The geo-distribution of our servers plays a key part in how tolerant our system is for failure and what outcomes we can expect.

Colocated primary and semi-sync replicas

On a normal day, writes to the primary have low latency: acknowledgements from semi-sync replicas are quick to arrive thanks to the fast network within a datacenter.

When the primary fails, we have at least one good semi-sync replica to promote (or we can use it to seed a different server to promote). Because we promote within the same datacenter, app behavior is unlikely to be affected, other than the obvious disruption during the failover time.

If the datacenter is network-isolated, we need to make a decision: wait out the outage, incurring downtime to our services, or promote a new primary in another datacenter. We risk losing transactions (we cannot know whether we lose transactions until we are again able to connect to the original primary). We also risk a split brain scenario.

Cross-site semi-sync replication

If we only run semi-sync replicas in a different datacenter than the primary’s, we first pay with increased write latency, as each commit runs a roundtrip outside the primary’s datacenter and back. With multiple semi-sync replicas it’s the time it takes for the fastest replica to respond.

When the primary goes down, we have the data durable outside its datacenter.
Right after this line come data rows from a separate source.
import Mathlib
import Literature.Computability.AlgebraicComplexity.FS12RankCondenser
import HarnessLib

/-!
# Forbes–Shpilka 2013, §3.1 "Derandomized Kronecker product for the span of an ABP":
# Lemmas 3.2, 3.3, 3.5, 3.6 (arXiv: Lemmas 7, 8, 10, 12) — proofs, no named facts

M. A. Forbes, A. Shpilka, *Quasipolynomial-time identity testing of non-commutative and read-once
oblivious algebraic branching programs*, FOCS 2013 = arXiv:1209.2408 [ForbesShpilka2013], §3.1
(paper:arxiv-1209.2408 p0013–p0014). These are the span lemmas behind the Forbes–Shpilka
generator for read-once oblivious ABPs, i.e. behind the N1-residual named fact
`ForbesShpilkaVolk2018_lemma55` (`FSV2018ROABP.lean`; FSV 2018 Lemma 55 = [FS13, Construction
3.13 / Thm. 3.21]); Lemma 3.4 (= [ForbesShpilka2012, Cor. 4.3], the `(g^i α)^j` rank condenser)
is `FS12RankCondenser.lean`. This file is a step towards that fact and discharges nothing by
itself; nothing here bears on `VP ≠ VNP`.

* `span_mul_eq_span_span_mul_span`, `span_mul_eq_of_span_eq` — **Lemma 3.2** (arXiv Lemma 7):
  `span(𝒜·ℬ) = span(span 𝒜 · span ℬ)`, hence spans of products only depend on the spans
  (Mathlib's `Submodule.span_mul_span`).
* `span_eval_eq_span_coeff` — **Lemma 3.3** (arXiv Lemma 8): for a matrix `M` of univariate
  polynomials of degree `< d` and `|S| ≥ d`, `span{M(β)}_{β∈S} = span{coef_i(M)}_{i<d}`
  (`⊆` for every `β`: `map_eval_mem_span_coeff`; `⊇` by Lagrange interpolation:
  `map_coeff_mem_span_eval`).
* `span_evalProducts_le`, `card_lt_of_span_evalProducts_ne` — **Lemma 3.5** (arXiv Lemma 10):
  for `M ∈ K[x]^{r×r}`, `N ∈ K[y]^{r×r}` of degree `< n` and `1, ω, …, ω^{n²-1}` distinct,
  `span{M(ω^ℓα) N((ω^ℓα)^n)}_{ℓ<r²} ⊆ span{coef_i(M) coef_j(N)}_{i,j<n}` for every `α`, with
  equality except for `< n²r²` values of `α` (every finite set of exceptional `α` has `< n²r²`
  elements). The coefficient `coef_{x^iy^j}(M(x)N(y))` of the printed statement is written directly
  as `coef_i(M) · coef_j(N)` (the product is variable-disjoint), so no bivariate polynomial ring is
  needed. Proof as printed: flatten to the `n² × r²` coefficient matrix `C` and apply Lemma 3.4
  (`FS2012.card_lt_of_rank_lt`) — the rows of `A_α C` are the flattened `M(ω^ℓα) N((ω^ℓα)^n)`.
* `span_evalProd_le_span_of_nodes`, `card_lt_of_not_span_evalProd_le` — **Lemma 3.6** (arXiv
  Lemma 12), the merging step, with ABSTRACT nodes and curves: for layers `R(x)`, `T(y)` of degree
  `< d` (print: `R = ∏_i M_i(f_i(x))`, `T = ∏_i N_i(g_i(y))`, `d = Dnm`) and any matrix-valued
  curves `U_α, V_α` with `U_α(β_ℓ) = R(ω^ℓα)`, `V_α(β_ℓ) = T((ω^ℓα)^d)` (print: the Lagrange
  interpolants through the evaluation points), `span{R(x)T(y)}_{x,y∈K} ⊆ span{U_α(z)V_α(z)}_{z∈K}`
  for all but `< d²r²` values of `α` (`span_eval_univ_eq_span_coeff`,
  `span_evalProd_univ_eq_span_coeff` = eq. (2) of the printed proof). The printed instance —
  `D`-fold layer products composed with curves, Lagrange polynomials `p_ℓ` (Def. 3.? / arXiv
  Def. 11), Construction 3.13 — is NOT yet typed here (successor step).

Typed over one field `K` (the printed `𝔽 ⊆ 𝕂` distinction only matters for where `α, ω` live; a
matrix over a subfield is a matrix over `K` of the same span dimension). No definitions, no named
facts.

## References
* [ForbesShpilka2013] arXiv:1209.2408 §3.1, Lemmas 3.2, 3.3, 3.5, 3.6 (arXiv numbering 7, 8,
  10, 12) (locator: paper:arxiv-1209.2408 p0013.txt:L22 – p0014.txt:L43).
* [ForbesShpilka2012] arXiv:1111.0663 Thm. 4.1 / Cor. 4.3 (= FS13 Lemma 3.4; `FS12RankCondenser`).
* [ForbesShpilkaVolk2018] Lemma 55 (seq.; = ToC Lemma 7.1) — the consumer.
-/

noncomputable section

namespace Literature.Computability.AlgebraicComplexity

namespace FS2013

open Polynomial Matrix Finset

open scoped BigOperators Pointwise

variable {K : Type*} [Field K]

/-! ### Lemma 3.2 (arXiv Lemma 7): spans of products of families of matrices -/

/-- **[ForbesShpilka2013, Lemma 3.2 (arXiv Lemma 7)], first claim:** `span(𝒜 · ℬ) =
span(span(𝒜) · span(ℬ))` for sets `𝒜, ℬ` of (linear transformations =) elements of a `K`-algebra
("by bilinearity of the matrix product"). In Mathlib: `Submodule.span_mul_span`.
[cite: ForbesShpilka2013, Lemma 3.2 (arXiv: Lemma 7)] locator: paper:arxiv-1209.2408 p0013.txt:L24–L31 -/
theorem span_mul_eq_span_span_mul_span {A : Type*} [Semiring A] [Algebra K A] (𝒜 ℬ : Set A) :
    Submodule.span K (𝒜 * ℬ) =
      Submodule.span K ((Submodule.span K 𝒜 : Set A) * (Submodule.span K ℬ : Set A)) := by
  rw [← Submodule.span_mul_span, ← Submodule.span_mul_span, Submodule.span_eq, Submodule.span_eq]

/-- **[ForbesShpilka2013, Lemma 3.2 (arXiv Lemma 7)], second claim:** if `span 𝒜 = span 𝒜'` and
`span ℬ = span ℬ'` then `span(𝒜 · ℬ) = span(𝒜' · ℬ')`.
[cite: ForbesShpilka2013, Lemma 3.2 (arXiv: Lemma 7)] locator: paper:arxiv-1209.2408 p0013.txt:L24–L33 -/
theorem span_mul_eq_of_span_eq {A : Type*} [Semiring A] [Algebra K A] {𝒜 𝒜' ℬ ℬ' : Set A}
    (hA : Submodule.span K 𝒜 = Submodule.span K 𝒜')
    (hB : Submodule.span K ℬ = Submodule.span K ℬ') :
    Submodule.span K (𝒜 * ℬ) = Submodule.span K (𝒜' * ℬ') := by
  rw [← Submodule.span_mul_span, ← Submodule.span_mul_span, hA, hB]

/-! ### Lemma 3.3 (arXiv Lemma 8): the span of a layer equals the span of its coefficients -/

section Layer

variable {m m' : Type*}

/-- `M(β) = Σ_{i<d} β^i · coef_i(M)` for a matrix of univariate polynomials of degree `< d`
("`M(α) = Σ_{i=0}^{deg M} coef_i(M) α^i`").
[cite: ForbesShpilka2013, Lemma 3.3 (arXiv: Lemma 8), proof (⊆)] locator: paper:arxiv-1209.2408 p0013.txt:L43–L44 -/
theorem map_eval_eq_sum_smul_coeff (M : Matrix m m' K[X]) {d : ℕ}
    (hM : ∀ a b, (M a b).natDegree < d) (β : K) :
    M.map (Polynomial.eval β) = ∑ i ∈ Finset.range d, β ^ i • M.map fun f => f.coeff i := by
  ext a b
  simp only [Matrix.map_apply, Matrix.sum_apply, Matrix.smul_apply, smul_eq_mul]
  rw [Polynomial.eval_eq_sum_range' (hM a b)]
  exact Finset.sum_congr rfl fun i _ => mul_comm _ _

/-- `M(β) ∈ span{coef_i(M)}_{i<d}` for EVERY `β`.
[cite: ForbesShpilka2013, Lemma 3.3 (arXiv: Lemma 8), "⊆"] locator: paper:arxiv-1209.2408 p0013.txt:L43–L44 -/
theorem map_eval_mem_span_coeff (M : Matrix m m' K[X]) {d : ℕ}
    (hM : ∀ a b, (M a b).natDegree < d) (β : K) :
    M.map (Polynomial.eval β) ∈
      Submodule.span K (Set.range fun i : Fin d => M.map fun f => f.coeff (i : ℕ)) := by
  rw [map_eval_eq_sum_smul_coeff M hM β]
  refine Submodule.sum_mem _ fun i hi => Submodule.smul_mem _ _ (Submodule.subset_span ?_)
  exact ⟨⟨i, Finset.mem_range.mp hi⟩, rfl⟩

/-- `coef_k(M) ∈ span{M(β)}_{β∈S}` as soon as `|S| ≥ d > deg M`: Lagrange interpolation on `d`
nodes of `S` expresses each coefficient functional as a fixed combination of evaluations
("there is a set of constants `{a_{i,α}}_{α∈S}` such that … `coef_i(f) = Σ_{α∈S} a_{i,α} f(α)`.
Applying this relation entry-wise we obtain `coef_i(M) = Σ_{α∈S} a_{i,α} M(α)`").
[cite: ForbesShpilka2013, Lemma 3.3 (arXiv: Lemma 8), "⊇"] locator: paper:arxiv-1209.2408 p0013.txt:L46–L49 -/
theorem map_coeff_mem_span_eval (M : Matrix m m' K[X]) {d : ℕ}
    (hM : ∀ a b, (M a b).natDegree < d) (S : Finset K) (hS : d ≤ S.card) (k : ℕ) :
    (M.map fun f => f.coeff k) ∈
      Submodule.span K (Set.range fun β : S => M.map (Polynomial.eval (β : K))) := by
  classical
  obtain ⟨T, hTS, hTcard⟩ := Finset.exists_subset_card_eq hS
  have hinj : Set.InjOn (id : K → K) (T : Set K) := Set.injOn_id _
  have key : (M.map fun f => f.coeff k) =
      ∑ β ∈ T, (Lagrange.basis T id β).coeff k • M.map (Polynomial.eval β) := by
    ext a b
    simp only [Matrix.map_apply, Matrix.sum_apply, Matrix.smul_apply, smul_eq_mul]
    have hdeg : (M a b).degree < (T.card : WithBot ℕ) := by
      rw [hTcard]
      exact lt_of_le_of_lt Polynomial.degree_le_natDegree (WithBot.coe_lt_coe.mpr (hM a b))
    conv_lhs => rw [Lagrange.eq_interpolate hinj hdeg]
    rw [Lagrange.interpolate_apply, Polynomial.finsetSum_coeff]
    refine Finset.sum_congr rfl fun β _ => ?_
    rw [Polynomial.coeff_C_mul, mul_comm]
    rfl
  rw [key]
  refine Submodule.sum_mem _ fun β hβ => Submodule.smul_mem _ _ (Submodule.subset_span ?_)
  exact ⟨⟨β, hTS hβ⟩, rfl⟩

/-- **[ForbesShpilka2013, Lemma 3.3 (arXiv Lemma 8)]:** "Let `M ∈ 𝔽[x]^{r×r}`. Then for any set
`S ⊆ 𝔽` with `|S| > deg(M)`, `span{M(α)}_{α∈S} = span{coef^i(M)}_{i=0}^{deg(M)}`." Typed for a
matrix of univariate polynomials of (entrywise) degree `< d` and any `S` with `|S| ≥ d` (shape of
`M` arbitrary). [cite: ForbesShpilka2013, Lemma 3.3 (arXiv: Lemma 8)]
locator: paper:arxiv-1209.2408 p0013.txt:L39–L49 -/
theorem span_eval_eq_span_coeff (M : Matrix m m' K[X]) {d : ℕ}
    (hM : ∀ a b, (M a b).natDegree < d) (S : Finset K) (hS : d ≤ S.card) :
    Submodule.span K (Set.range fun β : S => M.map (Polynomial.eval (β : K))) =
      Submodule.span K (Set.range fun i : Fin d => M.map fun f => f.coeff (i : ℕ)) := by
  apply le_antisymm
  · rw [Submodule.span_le]
    rintro _ ⟨β, rfl⟩
    exact map_eval_mem_span_coeff M hM β
  · rw [Submodule.span_le]
    rintro _ ⟨i, rfl⟩
    exact map_coeff_mem_span_eval M hM S hS i

end Layer

/-! ### Lemma 3.5 (arXiv Lemma 10): dimension reduction for a two-layer product `M(x) N(y)` -/

section DimensionReduction

variable {r n : ℕ}

/-- `M(β) N(γ) = Σ_{i,j<n} β^i γ^j · coef_i(M) coef_j(N)` ("`M(ω^ℓα) N((ω^ℓα)^n) =
Σ_{i,j} coef_{x^iy^j}(M(x)N(y)) · (ω^ℓα)^{i+nj}`"; `coef_{x^iy^j}(M(x)N(y)) = coef_i(M) coef_j(N)`
for the variable-disjoint product).
[cite: ForbesShpilka2013, Lemma 3.5 (arXiv: Lemma 10), proof (⊇)] locator: paper:arxiv-1209.2408 p0014.txt:L10 -/
theorem eval_mul_eval_eq_sum (M N : Matrix (Fin r) (Fin r) K[X])
    (hM : ∀ a b, (M a b).natDegree < n) (hN : ∀ a b, (N a b).natDegree < n) (β γ : K) :
    M.map (Polynomial.eval β) * N.map (Polynomial.eval γ) =
      ∑ ij : Fin n × Fin n, (β ^ (ij.1 : ℕ) * γ ^ (ij.2 : ℕ)) •
        ((M.map fun f => f.coeff (ij.1 : ℕ)) * N.map fun f => f.coeff (ij.2 : ℕ)) := by
  rw [map_eval_eq_sum_smul_coeff M hM, map_eval_eq_sum_smul_coeff N hN, Finset.sum_mul_sum,
    Fintype.sum_prod_type, Finset.sum_range (fun i => ∑ j ∈ Finset.range n,
      (β ^ i • M.map fun f => f.coeff i) * (γ ^ j • N.map fun f => f.coeff j))]
  refine Finset.sum_congr rfl fun i _ => ?_
  rw [Finset.sum_range (fun j => (β ^ (i : ℕ) • M.map fun f => f.coeff (i : ℕ)) *
    (γ ^ j • N.map fun f => f.coeff j))]
  refine Finset.sum_congr rfl fun j _ => ?_
  rw [smul_mul_assoc, mul_smul_comm, smul_smul]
But we can then also compare with non semi-sync replicas in the primary’s datacenter: they may yet have all the transactions, too, in which case we can promote one of them. Again, promoting within the same datacenter tends to be less disruptive to the application. Or, we can spend some time seeding them from one of our semi-sync replicas.
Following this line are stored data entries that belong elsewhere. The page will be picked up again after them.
import Literature.NumberTheory.LFunctions.Equivalents
import Literature.NumberTheory.LFunctions.DeBruijnHDiv
import HarnessLib

/-!
# Barrier: Newman's conjecture `Λ ≥ 0` (Rodgers–Tao 2020) — the Riemann hypothesis, if true, is only barely so

Barrier catalogue `Literature/Barriers/RiemannHypothesis/` (D-0021), entry `NewmanConjecture`
(namespace `Literature.Barriers.RiemannHypothesis`; the catalogued declaration is `NewmanConjecture`, the
negation of the de Bruijn route `DeBruijnRoute`, equivalent to the tree's fact `Literature.NumberTheory.LFunctions.rodgers_tao`).

## The technique (de Bruijn 1950; Rodgers–Tao 2020, §1)

With `Φ(u) = ∑_{n ≥ 1} (2π²n⁴e^{9u} − 3πn²e^{5u}) exp(−πn²e^{4u})` and de Bruijn's family
`H_t(z) = ∫₀^∞ e^{tu²} Φ(u) cos(zu) du` (`Literature.NumberTheory.LFunctions.deBruijnH`; `H_0(z) = ξ(1/2 + iz/2)/8`): "De Bruijn showed
that the zeroes of `H_t` are purely real for `t ≥ 1/2`, and if `H_t` has purely real zeroes for some
`t`, then `H_{t'}` has purely real zeroes for all `t' > t`. Newman strengthened this result by showing that
there is an absolute constant `−∞ < Λ ≤ 1/2`, now known as the De Bruijn–Newman constant, with the
property that `H_t` has purely real zeroes if and only if `t ≥ Λ`. The Riemann hypothesis is then clearly
equivalent to the upper bound `Λ ≤ 0`." So one route to RH is to prove that `H_t` has only real zeros for
some `t < 0` (`DeBruijnRoute`), which gives RH by monotonicity (`riemannHypothesis_of_deBruijnRoute`,
proved here from the tree's facts `Literature.NumberTheory.LFunctions.HasOnlyRealZeros.mono_deBruijnH` and
`Literature.NumberTheory.LFunctions.riemannHypothesis_iff_hasOnlyRealZeros_deBruijnH_zero`).

## The obstruction (what this file vendors)

"Newman conjectured the complementary lower bound `Λ ≥ 0`, and noted that this conjecture asserts that if
the Riemann hypothesis is true, it is only 'barely so'." **Theorem 1.1** (Rodgers–Tao 2020): "One has
`Λ ≥ 0`." In the tree's `sInf`-free vocabulary this is exactly the named fact `Literature.NumberTheory.LFunctions.rodgers_tao`
(`∀ t < 0, ¬ HasOnlyRealZeros (H_t)`), i.e. `¬ DeBruijnRoute`; the barrier `NewmanConjecture` is stated as
that negation and proved equivalent to `Literature.NumberTheory.LFunctions.rodgers_tao` (`NewmanConjecture_iff_rodgers_tao`).
Dobner 2020 reproves Newman's conjecture without any information on the zeros of `ζ` and extends it:
every `F` in the extended Selberg class has a de Bruijn–Newman constant `Λ_F` (Thm. 1) and `Λ_F ≥ 0`
(Thm. 2) — recorded informally (the tree has no `Λ_F`).

## Scope of the barrier (audit 2026-08-16): the Gaussian factor only; the sibling linear-factor route

The theorem (`NewmanConjecture_holds` in the proofs companion, sorry-free) is exactly `¬ DeBruijnRoute`:
the GAUSSIAN universal factor `e^{tu²}` (backward heat flow). The technique class "universal factors /
Pólya–de Bruijn kernel modifications / Laguerre–Pólya deformations" is larger: by Pólya's characterisation
(`φ` is a universal factor iff `φ(iz)` is in the Laguerre–Pólya class [NewmanWu2020, Thm. 2]) it consists of
the routes "`Φ/φ` has a real-rooted transform", and `Λ ≥ 0` closes precisely those with zero-free symbol.
IN PRINT nothing else is closed. IN THE TREE (2026-08-16, not published) the whole REAL EVEN cone of de
Bruijn's universal factors `e^{λu²}∏(1 + u²/a_k²)` is closed as well: the summit-side refutation
`Summit.RiemannHypothesis.RiemannHypothesis.Theorems.UniversalFactorLaplaceLoophole_refuted` (route
`Theses/UniversalFactor.lean`, Cardon's Question 7) proves that for EVERY `a > 0` the Laplace(`a`)-smoothed
transform `F_a = ∫₀^∞ Φ(u)(1 + u²/a²)⁻¹cos(zu) du` has a non-real zero (wide `a < π/8`: residue at `u = ia`;
`π/8 ≤ a ≤ 32`: kernel-checked one-point Laguerre certificates, `native_decide`; `a ≥ 32`: a log-free energy
gap for the Lorentz-filtered Hardy function + L²-pigeonhole + two-step Laguerre interlacing), and
`…Theses.UniversalFactor.MixedFactorReduction_holds` propagates the failure to every finite even factor
(this Literature file cannot import summit-side theorems; they are negative knowledge, `ledger negatives`).
What remains uncovered — in print AND in the tree — are Pólya's HERMITIAN, non-even universal factors,
all of which imply the ONE-PARAMETER sibling *linear-factor route* (real-rootedness of the one-sided
exponential smoothing `(1 − D/a)⁻¹H_0 = (1 + D/a)F_a`, last section of this file; weaker than the refuted
Laplace statement, which it does not inherit), expected false; the last section records the reduction,
what transfers from the even ray (close pairs of zeta zeros for bounded `a` [CsordasSmithVarga1994], the
integration limit [LagariasMontague2011], picket-fence rigidity for strip-narrowing factors [Lagarias2005])
and what does not (the log-free energy gap), i.e. what a refutation would need. Proofs-companion audit
(same day, `NewmanConjectureProofs.lean`): the WIDE WINDOW `0 < |a| < π/8` of the linear ray is closed as
well wherever `Φ(ia) ≠ 0` — one governed (one-signed) tail of `G_a` already contradicts real-rootedness,
by a growth argument (last section) — so the residual family is `|a| ≥ π/8` together with the residue
zero `a = ±a₀`, `a₀ = 0.3194150268…`; and the kernel-division normalisation `linearFactorH` loses no
generality (a real solution `G_a + Ce^{az}`, `C ≠ 0`, of `G − G'/a = H_0` never has only real zeros, same
argument).

## References

* [RodgersTaoFMP2020] B. Rodgers, T. Tao, *The de Bruijn–Newman constant is non-negative*, Forum Math.
  Pi 8 (2020), e6; arXiv:1801.05914 (read: abstract, §1 with Theorem 1.1 and Remark 1.2).
* [Dobner2020] A. Dobner, *A proof of Newman's conjecture for the extended Selberg class*,
  arXiv:2005.05142 (read: §1, Theorems 1–2).
* [Newman1976] C. M. Newman, *Fourier transforms with only real zeros*, Proc. AMS 61 (1976);
  [Bruijn1950] N. G. de Bruijn, *The roots of trigonometric integrals*, Duke Math. J. 17 (1950);
  [PlattTrudgianBLMS2021] D. Platt, T. Trudgian, Bull. LMS 53 (2021) (`Λ ≤ 0.2`) — as cited in
  `Literature/NumberTheory/LFunctions/{DeBruijnNewman,Equivalents}.lean`.
* [NewmanWu2020] C. M. Newman, W. Wu, *Constants of de Bruijn–Newman type in analytic number theory and
  statistical physics*, Bull. AMS 57 (2020) = arXiv:1901.06596 (read: §2.2 Thm. 2 — Pólya's
  characterisation of universal factors; §2.3 strong universal factors, Thms. 7–8; §2.4).
* [BrandenChasse2014] P. Brändén, M. Chasse, *Classification theorems for operators preserving zeros in a
  strip*, arXiv:1402.2795 (read: §1, Thms. 1.6–1.8 and Remark 1.10 — de Bruijn's `cos(λD)` theorem, the
  strong-universal-factor property (I); §6).
* [Lagarias2005] J. C. Lagarias, *Zero spacing distributions for differenced L-functions*, Acta Arith. 120
  (2005) = arXiv:math/0601653 (read: abstract, Thm. 2.1, Thm. 4.1 — zeros of `ξ(s+h) ± ξ(s−h)` are an
  asymptotic picket fence, under RH for all `h ≠ 0`).
* [LagariasMontague2011] J. C. Lagarias, D. Montague, *The integral of the Riemann ξ-function*, Comment.
  Math. Univ. St. Pauli 60 (2011) = arXiv:1106.4348 (read: §1.2, Thm. 2.1 — `Λ^{(−1)} = +∞`).
* [CsordasSmithVarga1994] G. Csordas, W. Smith, R. S. Varga, *Lehmer pairs of zeros, the de Bruijn–Newman
  constant Λ, and the Riemann hypothesis*, Constr. Approx. 10 (1994) (as quoted in [RodgersTaoFMP2020, §1]).
* [Montgomery1973] H. L. Montgomery, *The pair correlation of zeros of the zeta function*, Proc. Symp. Pure
  Math. 24 (1973) (small normalised gaps under RH; as used in [RodgersTaoFMP2020, §1]).
* [Romik2019] D. Romik, *Orthogonal polynomial expansions for the Riemann xi function*, arXiv:1902.06330
  (read: §5 pp. 20–21 with Thm. 9 — Hermite Poisson flow = Pólya–de Bruijn flow at time `(r²−1)/4`; Thm. 15
  p. 29 — the `f_n`-Poisson flow is of exponential type; Prop. 18 pp. 31–32 — it does not preserve
  hyperbolicity; open problems p. 63).
* [Edwards1974] H. M. Edwards, *Riemann's Zeta Function*, Academic Press 1974, §11.1 (pp. 225–226: the theta
  kernel and all its derivatives tend to `0` as `x → i^{1/2}`, i.e. `Φ^{(k)}(u) → 0` as `u → iπ/8`).
-/

noncomputable section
Or, we can choose to promote our semi-sync replicas, switching the primary data center for the replication cluster. We then must reassign semi-sync replicas, and ensure none run from within the new primary’s datacenter.
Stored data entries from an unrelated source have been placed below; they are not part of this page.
import Summits.KontsevichZagierPeriods.Zeta5Search.LaiSweepShard

/-!
# `κ₃` sweep certificate — shard file 109 of 127 (shards 763–769 of 889)

HONEST FRAMING. Systematic search; no irrationality claim unless certified. This file only checks,
by `decide +kernel`, shards 763–769 of the order-cell sweep of the `κ₃` point `(74, 2180, 444; δ74)`
(engine `LaiSweepEngine`, soundness `LaiSweepJump/Free/Eval/Shard/Kappa3`; a shard is `⟨regime, n,
p, q, p', q', Lo, Up⟩`: `n` cells from `p/q` to `p'/q'` with integer rate sums in `[Lo, Up]`, `K =
128`, `D = 2^40`). It draws NO conclusion: only the capstone `LaiKappa3SweepCert`, which needs all
127 shard files, does. Kernel cost of this file ≈ 560 cells × 0.3 s.
-/

namespace Summit.KontsevichZagierPeriods.Zeta5Search.Sweep

set_option maxHeartbeats 100000000 in
/-- Shard 763: 80 cells of regime B from `245/291` to `199/236`.
[cite: Lai2024BallRivoal, §4 Lemma 4.3] -/
theorem shard763 :
    Shard.check 128 (2^40)
      ⟨true, 80, 245, 291, 199, 236, 11167276107808, 17988372461768⟩ = true := by
  decide +kernel

set_option maxHeartbeats 100000000 in
/-- Shard 764: 80 cells of regime B from `199/236` to `4057/4804`.
[cite: Lai2024BallRivoal, §4 Lemma 4.3] -/
theorem shard764 :
    Shard.check 128 (2^40)
      ⟨true, 80, 199, 236, 4057, 4804, 11056720196498, 17829375587301⟩ = true := by
  decide +kernel

set_option maxHeartbeats 100000000 in
/-- Shard 765: 80 cells of regime B from `4057/4804` to `307/363`.
[cite: Lai2024BallRivoal, §4 Lemma 4.3] -/
theorem shard765 :
    Shard.check 128 (2^40)
      ⟨true, 80, 4057, 4804, 307, 363, 10543207002620, 17019028497020⟩ = true := by
  decide +kernel

set_option maxHeartbeats 100000000 in
/-- Shard 766: 80 cells of regime B from `307/363` to `227/268`.
[cite: Lai2024BallRivoal, §4 Lemma 4.3] -/
theorem shard766 :
    Shard.check 128 (2^40)
      ⟨true, 80, 307, 363, 227, 268, 11043394187552, 17845382274727⟩ = true := by
  decide +kernel

set_option maxHeartbeats 100000000 in
/-- Shard 767: 80 cells of regime B from `227/268` to `341/402`.
[cite: Lai2024BallRivoal, §4 Lemma 4.3] -/
theorem shard767 :
    Shard.check 128 (2^40)
      ⟨true, 80, 227, 268, 341, 402, 10682134715354, 17279497199809⟩ = true := by
  decide +kernel

set_option maxHeartbeats 100000000 in
/-- Shard 768: 80 cells of regime B from `341/402` to `271/319`.
[cite: Lai2024BallRivoal, §4 Lemma 4.3] -/
theorem shard768 :
    Shard.check 128 (2^40)
      ⟨true, 80, 341, 402, 271, 319, 10908912995243, 17664821318151⟩ = true := by
  decide +kernel

set_option maxHeartbeats 100000000 in
/-- Shard 769: 80 cells of regime B from `271/319` to `268/315`.
[cite: Lai2024BallRivoal, §4 Lemma 4.3] -/
theorem shard769 :
    Shard.check 128 (2^40)
      ⟨true, 80, 271, 319, 268, 315, 10837572995195, 17567879805644⟩ = true := by
  decide +kernel

/-- The checked shards of this file, in order. [folklore] -/
def shards109 : List (CheckedShard 128 (2^40)) :=
  [⟨_, shard763⟩, ⟨_, shard764⟩, ⟨_, shard765⟩, ⟨_, shard766⟩, ⟨_, shard767⟩,
    ⟨_, shard768⟩, ⟨_, shard769⟩]

end Summit.KontsevichZagierPeriods.Zeta5Search.Sweep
In the event of the primary’s datacenter network isolation, we promote one of our semi-sync replicas, in a different DC. We reconfigure semi-sync replicas, before making the new primary writable. This avoids a split brain scenario, assuming all of our semi-sync replicas are available to us.

What if two or more sites get network isolated at the same time?

It largely depends on your hardware distribution.

If your servers are distributed across three sites, then the majority of your sites is now down. Chances are you were only planning for single site outage at any given time, and a two-site outage is a hard downtime for you. You may or may not have the capacity to run with just one third of your hardware. You’d need to risk consistency and split brain.

Let’s assume we run out of 5 different sites (or availability zones), and 2 are down. In our “1-n” setup, split brain is still possible, even though the majority of sites are up. That’s because our semi-sync setup is about the communication between a primary and any of its replicas.

But this is also something you can attach a number to. What is the probability of two availability zones going down at the same time? For a given vendor? Cross vendors? Is there a number you’re willing to accept? What is the probability of the two zones being in outage both over X minutes? Will you be willing to wait out X minutes to maintain durability and consistency?

In our physical world, there is no hard limitation to how many sites could go down at the same time. We’re generally willing to accept that some risks are so low that we can accept them.

Quorum

Of special interest is that in our “1-n” scenario, we have a quorum of two servers out of five or more. The primary, with a single additional replica, are able to form a quorum and to accept writes. That’s how we got to have a split brain. While R2, R3, R4 form a majority of the servers, writes took place without their agreement.

People familiar with Paxos and Raft consensus protocols may find this baffling. However, reliable minority consensus is achievable, and Sugu Sougoumarane’s Consensus Algorithms series of posts continues to describe this.